Karya-karya Arifin C. Noer bertutur begitu mengalir bagai dongeng dan kisah pewayangan, sekaligus juga dramatik laksana film Holywood. Dramaturgi yang diterapkan Arifin C. Noer dalam karya-karyanya adalah perpaduan dramaturgi Barat secara keilmuan tapi ruh dan wajahnya adalah dunia timur yang sangat imajinatif dan sufistis.

Persoalan yang dihadapi oleh tokoh-tokohnya adalah persoalan masyarakat dunia ketiga (masyarakat yang sedang berkembang). Begitu pun cara tokoh-tokoh tersebut menghadapi persoalan dan konflik yang dia alami. Mereka semua cenderung ngelangut dan mendialogkannya dengan diri sendiri, bukan dihadapi secara nyata melalui jalur hukum atau fakta-fakta. Ini semua memang monolog panjang bagi Arifin, mungkin setelah pertunjukan berlangsung dia berharap penontonlah yang harus bertindak.

Bukan sekedar bercerita


Semua naskah karya Arifin C. Noer bukanlah sekedar cerita drama, dia lahir dari sebuah pergulatan panjang tentang masyarakat ini. Oleh karenanya tokoh-tokohnya tidak pernah berwajah tunggal, dia adalah wakil kita semua, wakil orang-orang yang tertindas, orang-orang yang gelisah mencari Tuhannya, para guru dan orang tua yang gelisah akan bobroknya dunia pendidikan, para istri yang tak kuat menahan beban kebutuhan dapur yang terus melonjak, para buruh yang terus diperas dan tidak pernah berhenti untuk istirahat.
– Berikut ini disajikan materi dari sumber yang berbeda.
import Summits.QuantumFields.GaugeBoot.Rows.SymFam
import Summits.QuantumFields.GaugeBoot.Rows.SymLoop
import Summits.QuantumFields.GaugeBoot.Rows.RedEncSparse
import HarnessLib

/-!
# Gauge-boot: symmetry kit `SymAsm` — kernel-check interfaces and the generic block assembly

Cell `pub-gaugeboot` (HOME `run/shared/lean/pub/pub-gaugeboot/`), seat lean1 (torus layer for the kz-L2-rp-4D family; reusable for
every `D = 4` family).  HONEST FRAMING (page 1 of every file of this cell): certified bounds on lattice expectations at STATED coupling,
gauge group, dimension and torus size; NOT a mass gap, NOT a continuum limit, NOT a string tension, NOT large `N`.
The venture is explicitly NOT Yang–Mills-summit-bearing (barriers `FixedCouplingUltralocality`, `PerturbativeInvisibility`).

Turns the per-family KERNEL CHECKS (all `decide +kernel` over ranges, emitted by the seat generator `famgen5.py`) into the hypotheses of
`SymB4.symBlock_posSemidef` and into the entry identity with lean3's reduced blocks:
* `eval_eq_of_entryCheck`: soundness of `SymB4.entryCheck` (`SymLoop`): the relabelling by rank is injective on every occurring variable
  (each hit is verified), so `RedEnc.eval_eq_of_encCheck` on the slots transfers back to the original variables;
* `entries_eq'`: the checks for `i ≤ j` + symmetry of both sides give lean3's entries `evalComb (ent i j) y = (den/(s_i s_j))·Σ_t c_t·…`;
* `block_posSemidef'`: THE GENERIC BLOCK THEOREM — Gram functional hypotheses + irrep data + closed representative words + link
  `y (cls i (1024 j + t)) = G(x_i, t·x_j)` + entry checks ⇒ lean3's block `(evalComb (ent i j) y)_{ij}` is positive semidefinite;
* `W_raw{H,S,L}w_transport`: transport of row-table entries along the symmetry (for the pair-orbit certification).  [folklore]
-/

noncomputable section

open Literature.MathematicalPhysics.QuantumFieldTheory
open Finset Matrix
open Summit.QuantumFields.GaugeBoot.GLYZc2D3 (SVec)

namespace Summit.QuantumFields.GaugeBoot

namespace SymB4

/-- An assignment extended by `0` beyond `NV`. -/
def yN {NV : ℕ} (y : Fin NV → ℝ) (v : ℕ) : ℝ := if h : v < NV then y ⟨v, h⟩ else 0

/-- `yN` at an index `< NV`. -/
theorem yN_of_lt {NV : ℕ} (y : Fin NV → ℝ) {v : ℕ} (h : v < NV) : yN y v = y ⟨v, h⟩ := by simp [yN, h]

/-- lean3's entry evaluation is the sparse-form evaluation at `yN y`. -/
theorem evalComb_eq_eval {NV : ℕ} (y : Fin NV → ℝ) : ∀ l : SVec, Certificates.Sparse.evalComb l y = GLYZc2D3.SVec.eval (yN y) l
  | [] => by simp [GLYZc2D3.SVec.eval]
  | (w, c) :: t => by
    rw [Certificates.Sparse.evalComb_cons, GLYZc2D3.SVec.eval_cons, evalComb_eq_eval y t]
    simp only [yN]
    split_ifs <;> simp

/-- Scaling the coefficients scales the value. -/
theorem eval_map_scale (g : ℕ → ℝ) (z : ℤ) : ∀ l : SVec, GLYZc2D3.SVec.eval g (l.map fun p => (p.1, z * p.2)) = (z : ℝ) * GLYZc2D3.SVec.eval g l
  | [] => by simp
  | p :: t => by
    rw [List.map_cons, GLYZc2D3.SVec.eval_cons, GLYZc2D3.SVec.eval_cons, eval_map_scale g z t]
    push_cast; ring

/-! ## Soundness of the compact entry check -/

/-- Relabelled evaluation: if every key of `l` is hit by its slot, `eval (g ∘ keyAt) (relabel l) = eval g l`. -/
theorem eval_relabel (g : ℕ → ℝ) (kp K : ℕ) :
    ∀ l : SVec, (l.all fun p => keyAt kp (slot kp K p.1) == p.1) = true →
      GLYZc2D3.SVec.eval (fun p => g (keyAt kp p)) (l.map fun p => (slot kp K p.1, p.2)) = GLYZc2D3.SVec.eval g l
  | [], _ => by simp
  | p :: t, h => by
    simp only [List.all_cons, Bool.and_eq_true, beq_iff_eq] at h
    rw [List.map_cons, GLYZc2D3.SVec.eval_cons, GLYZc2D3.SVec.eval_cons, eval_relabel g kp K t h.2]
    simp [h.1]

/-- Relabelled right factor: if every class of `cj` is hit by its slot, the weighted sum through `keyAt ∘ slot ∘ cls` is the
weighted sum through `cls`. -/
theorem sum_relabel (g : ℕ → ℝ) (kp K : ℕ) (cls : ℕ → ℕ) :
    ∀ cj : SVec, (cj.all fun q => keyAt kp (slot kp K (cls q.1)) == cls q.1) = true →
      (cj.map fun q => (q.2 : ℝ) * g (keyAt kp (slot kp K (cls q.1)))).sum = (cj.map fun q => (q.2 : ℝ) * g (cls q.1)).sum
  | [], _ => by simp
  | q :: t, h => by
    simp only [List.all_cons, Bool.and_eq_true, beq_iff_eq] at h
    rw [List.map_cons, List.map_cons, List.sum_cons, List.sum_cons, sum_relabel g kp K cls t h.2, h.1]

/-- **Soundness of the compact entry check**: `eval g e = den · Σ_{q ∈ cj} q.2 · g (cls q.1)` for every valuation `g`. -/
theorem eval_eq_of_entryCheck {sb : ℕ} {den : ℤ} {cj : SVec} {cls : ℕ → ℕ} {e : SVec} {extra : List ℕ}
    (h : entryCheck sb den cj cls e extra = true) (g : ℕ → ℝ) :
    GLYZc2D3.SVec.eval g e = (den : ℝ) * (cj.map fun q => (q.2 : ℝ) * g (cls q.1)).sum := by
  unfold entryCheck at h
  simp only [Bool.and_eq_true, decide_eq_true_eq] at h
  obtain ⟨⟨⟨hK, he⟩, hc⟩, hchk⟩ := h
  set ks := keysOf e extra
  set K := ks.length
  set kp := kpack ks
  have hlt : ∀ a b : ℕ, (fun (_ : ℕ) (q : ℕ) => slot kp K (cls q)) a b < K := fun _ q => slot_lt hK _
  have hR := RedEnc.eval_eq_of_encCheck hlt hchk (fun p => g (keyAt kp p))
  rw [eval_relabel g kp K e he, eval_expand_singleton, sum_relabel g kp K cls cj hc] at hR
  exact hR

/-! ## Block assembly with the compact check -/

section Asm

variable {NV m nT sb : ℕ} (y : Fin NV → ℝ) (entf : ℕ → ℕ → SVec) (cls : ℕ → ℕ → ℕ)
  (c : ℕ → ℤ) (tcode : ℕ → ℕ) (den : ℕ) (s : Fin m → ℤ) (extra : ℕ → ℕ → List ℕ)

/-- Entries of lean3's block are the factorised sums (compact-check version of `entries_eq`). -/
theorem entries_eq' (B : Fin m → Fin m → ℝ) (hent : ∀ i j, entf i j = entf j i) (hs : ∀ i, s i ≠ 0)
    (hB : ∀ i j : Fin m, B i j = (den : ℝ) / (s i * s j) * ∑ t : Fin nT, (c (tcode t.val) : ℝ) * yN y (cls i.val (1024 * j.val + t.val)))
    (hBsymm : ∀ i j, B i j = B j i)
    (hchk : ∀ i j : Fin m, i.val ≤ j.val →
      entryCheck sb (den : ℤ) (cjOf c tcode nT j.val) (cls i.val) ((entf i.val j.val).map fun p => (p.1, s i * s j * p.2)) (extra i.val j.val) = true) :
    ∀ i j : Fin m, Certificates.Sparse.evalComb (entf i.val j.val) y = B i j := by
  have hle : ∀ i j : Fin m, i.val ≤ j.val → Certificates.Sparse.evalComb (entf i.val j.val) y = B i j := by
    intro i j hij
    have hsi : (s i : ℝ) ≠ 0 := by exact_mod_cast hs i
    have hsj : (s j : ℝ) ≠ 0 := by exact_mod_cast hs j
    have h := eval_eq_of_entryCheck (hchk i j hij) (yN y)
    rw [eval_map_scale, sum_cjOf] at h
    rw [hB i j, evalComb_eq_eval]
    have h' : GLYZc2D3.SVec.eval (yN y) (entf i.val j.val) =
        ((den : ℤ) : ℝ) * (∑ t : Fin nT, (c (tcode t.val) : ℝ) * yN y (cls i.val (1024 * j.val + t.val))) / ((s i : ℝ) * (s j : ℝ)) := by
      rw [eq_div_iff (mul_ne_zero hsi hsj), ← h]; push_cast; ring
    rw [h']; push_cast; ring
  intro i j
  rcases le_total i.val j.val with hij | hji
  · exact hle i j hij
  · rw [hent, hBsymm]; exact hle j i hji

/-- **Generic block theorem** (compact-check version of `block_posSemidef`). -/
theorem block_posSemidef' {ok : Word 4 → Prop} {stab : ℕ → Prop} (G : Word 4 → Word 4 → ℝ)
    (hGs : GSymm G) (hGi : GInv G stab) (hstabinv : ∀ u : Fin 768, stab u.val → stab (inv u.val)) (hGp : GPsd G ok)
    (tc : Fin nT → Fin 768) (htc : ∀ t : Fin nT, (tc t).val = tcode t.val)
    (x : Fin m → Word 4) (htinj : Function.Injective tc) (hstab : ∀ t, stab (tc t).val)
    (hcT : ∀ u : Fin 768, c u.val ≠ 0 → ∃ t, tc t = u) (hden : 0 < den)
    (hC1 : ∀ w : Fin 768, ∑ t, c (tc t).val * c (mul (tc t).val w.val) = den * c w.val)
    (hx : ∀ i, Word.disp (x i) = 0) (hok : ∀ t i, ok (gactT (tc t).val (x i))) (hs : ∀ i, s i ≠ 0)
    (hent : ∀ i j, entf i j = entf j i)
    (hlink : ∀ i j : Fin m, ∀ t : Fin nT, yN y (cls i.val (1024 * j.val + t.val)) = G (x i) (gactT (tc t).val (x j)))
    (hchk : ∀ i j : Fin m, i.val ≤ j.val →
      entryCheck sb (den : ℤ) (cjOf c tcode nT j.val) (cls i.val) ((entf i.val j.val).map fun p => (p.1, s i * s j * p.2)) (extra i.val j.val) = true) :
    (Matrix.of fun i j : Fin m => Certificates.Sparse.evalComb (entf i.val j.val) y).PosSemidef := by
  set Bm : Fin m → Fin m → ℝ := fun i j => (den : ℝ) / (s i * s j) * ∑ t, (c (tc t).val : ℝ) * G (x i) (gactT (tc t).val (x j)) with hBm
  have hB : ∀ i j : Fin m, Bm i j = (den : ℝ) / (s i * s j) * ∑ t : Fin nT, (c (tcode t.val) : ℝ) * yN y (cls i.val (1024 * j.val + t.val)) := by
    intro i j
    simp only [hBm]
    congr 1
    exact Finset.sum_congr rfl fun t _ => by rw [hlink i j t, htc t]
  have hBsymm : ∀ i j, Bm i j = Bm j i := fun i j =>
    symBlock_symm tc c den x s hGs hGi hstabinv htinj hstab hcT hden hC1 hx i j
  have hE := entries_eq' y entf cls c tcode den s extra Bm hent hs hB hBsymm hchk
  have hM : (Matrix.of fun i j : Fin m => Certificates.Sparse.evalComb (entf i.val j.val) y) = Matrix.of fun i j => Bm i j := by
    ext i j; exact hE i j
  rw [hM]
  exact symBlock_posSemidef tc c hGs hGi hstabinv hGp htinj hstab hcT den hden hC1 x hx hok s hs

end Asm

/-! ## Transport of row-table entries along the symmetry -/

section Transport

variable (β : ℝ) (L : ℕ) [NeZero L]

/-- **Transport**: if `u·a₀ = a` and `u·b₀ = b` then `⟨W_0(a⁻¹b)⟩ = ⟨W_0(a₀⁻¹b₀)⟩`; with the swap flag the pair is transposed first. -/
theorem W_rawHw_transport (u : Fin 768) {a0 b0 a b : Word 4} (ha0 : Word.disp a0 = 0) (hb0 : Word.disp b0 = 0) (sw : Bool)
    (h : if sw then gactT u.val b0 = a ∧ gactT u.val a0 = b else gactT u.val a0 = a ∧ gactT u.val b0 = b) :
    Rung0D4.W β L (rawHw a b) = Rung0D4.W β L (rawHw a0 b0) := by
  cases sw
  · simp only [Bool.false_eq_true, ↓reduceIte] at h
    rw [← h.1, ← h.2]; exact W_rawHw_gactT β L u a0 b0 ha0 hb0
  · simp only [↓reduceIte] at h
    rw [← h.1, ← h.2, W_rawHw_gactT β L u b0 a0 hb0 ha0]; exact GSymm_H β L b0 a0 hb0 ha0

/-- Site version (time-axis-fixing `u`). -/
theorem W_rawSw_transport (u : Fin 768) (hu : Fix0 u.val) {a0 b0 a b : Word 4} (ha0 : Word.disp a0 = 0) (hb0 : Word.disp b0 = 0)
    (sw : Bool) (h : if sw then gactT u.val b0 = a ∧ gactT u.val a0 = b else gactT u.val a0 = a ∧ gactT u.val b0 = b) :
    Rung0D4.W β L (rawSw a b) = Rung0D4.W β L (rawSw a0 b0) := by
  cases sw
  · simp only [Bool.false_eq_true, ↓reduceIte] at h
    rw [← h.1, ← h.2]; exact W_rawSw_gactT β L u hu a0 b0 ha0 hb0
  · simp only [↓reduceIte] at h
    rw [← h.1, ← h.2, W_rawSw_gactT β L u hu b0 a0 hb0 ha0]; exact GSymm_S β L b0 a0 hb0 ha0

/-- Link version (time-axis-fixing `u`). -/
theorem W_rawLw_transport (u : Fin 768) (hu : Fix0 u.val) {a0 b0 a b : Word 4} (ha0 : Word.disp a0 = 0) (hb0 : Word.disp b0 = 0)
    (sw : Bool) (h : if sw then gactT u.val b0 = a ∧ gactT u.val a0 = b else gactT u.val a0 = a ∧ gactT u.val b0 = b) :
    Rung0D4.W β L (rawLw a b) = Rung0D4.W β L (rawLw a0 b0) := by
  cases sw
  · simp only [Bool.false_eq_true, ↓reduceIte] at h
    rw [← h.1, ← h.2]; exact W_rawLw_gactT β L u hu a0 b0 ha0 hb0
  · simp only [↓reduceIte] at h
    rw [← h.1, ← h.2, W_rawLw_gactT β L u hu b0 a0 hb0 ha0]; exact GSymm_L β L b0 a0 hb0 ha0

end Transport

end SymB4

end Summit.QuantumFields.GaugeBoot

end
Dan kesemuanya itu dihayati tokoh-tokohnya sampai lebur ketulang sum-sum.

Penghayatan maksimal inilah yang tidak dirasakan penonton dalam pentas Teater Tanya YAI di Taman Ismail Marzuki (TIM) tanggal 22 Oktober 2010 kali ini,  sehingga pertunjukan Kocak-Kacik yang disuguhkan hanya sampai pada narasi sebuah cerita. Begitu banyak konflik, suasana dan imaji-imaji yang disuguhkan dalam naskah ini tidak menemukan peristiwa dramatiknya. Pertunjukan yang berdurasi 90 menit ini nyaris hanya datar-datar saja, terasa tidak bergerak dan hanya jalan ditempat.  Karakterisasi tokoh yang begitu bervariatif latar belakang kehidupannya, dalam Pementasan Teater Tanya YAI ini tak terasa perbedaannya, baik dalam kostum, warna vocal dan tingkah lakunya di atas panggung, padahal dari sisi materi pemain nampak sekali beberapa pemain cukup menunjukkan bakatnya, misalnya pemeran Eroh (Indah Palupi) dan Ibu (Ipeh).

Pun konsep ruang dan artistik pertunjukan (termasuk lighting dan costum) yang disuguhkan oleh penata artistik (Cmuks), terasa ada yang bertabrakan dengan konsep pengadeganan yang diinginkan oleh sutradara. Konsep set dengan panggung proscenium dan peletakan property panggung yang serba simetris dan kaku ini sangat perlu untuk didialogkan ulang apakah sudah sesuai dengan konsep pengadeganan yang diinginkan naskah Kocak Kacik dalam pertunjukan kali ini, sehingga mampu fleksibel dan siap menyelusup ke semua ruang dan waktu. Dan tak kalah penting jangan melupakan wajah ke-Indonesia-an yang selalu melatar belakangi naskah-naskah Arifin C. Noer.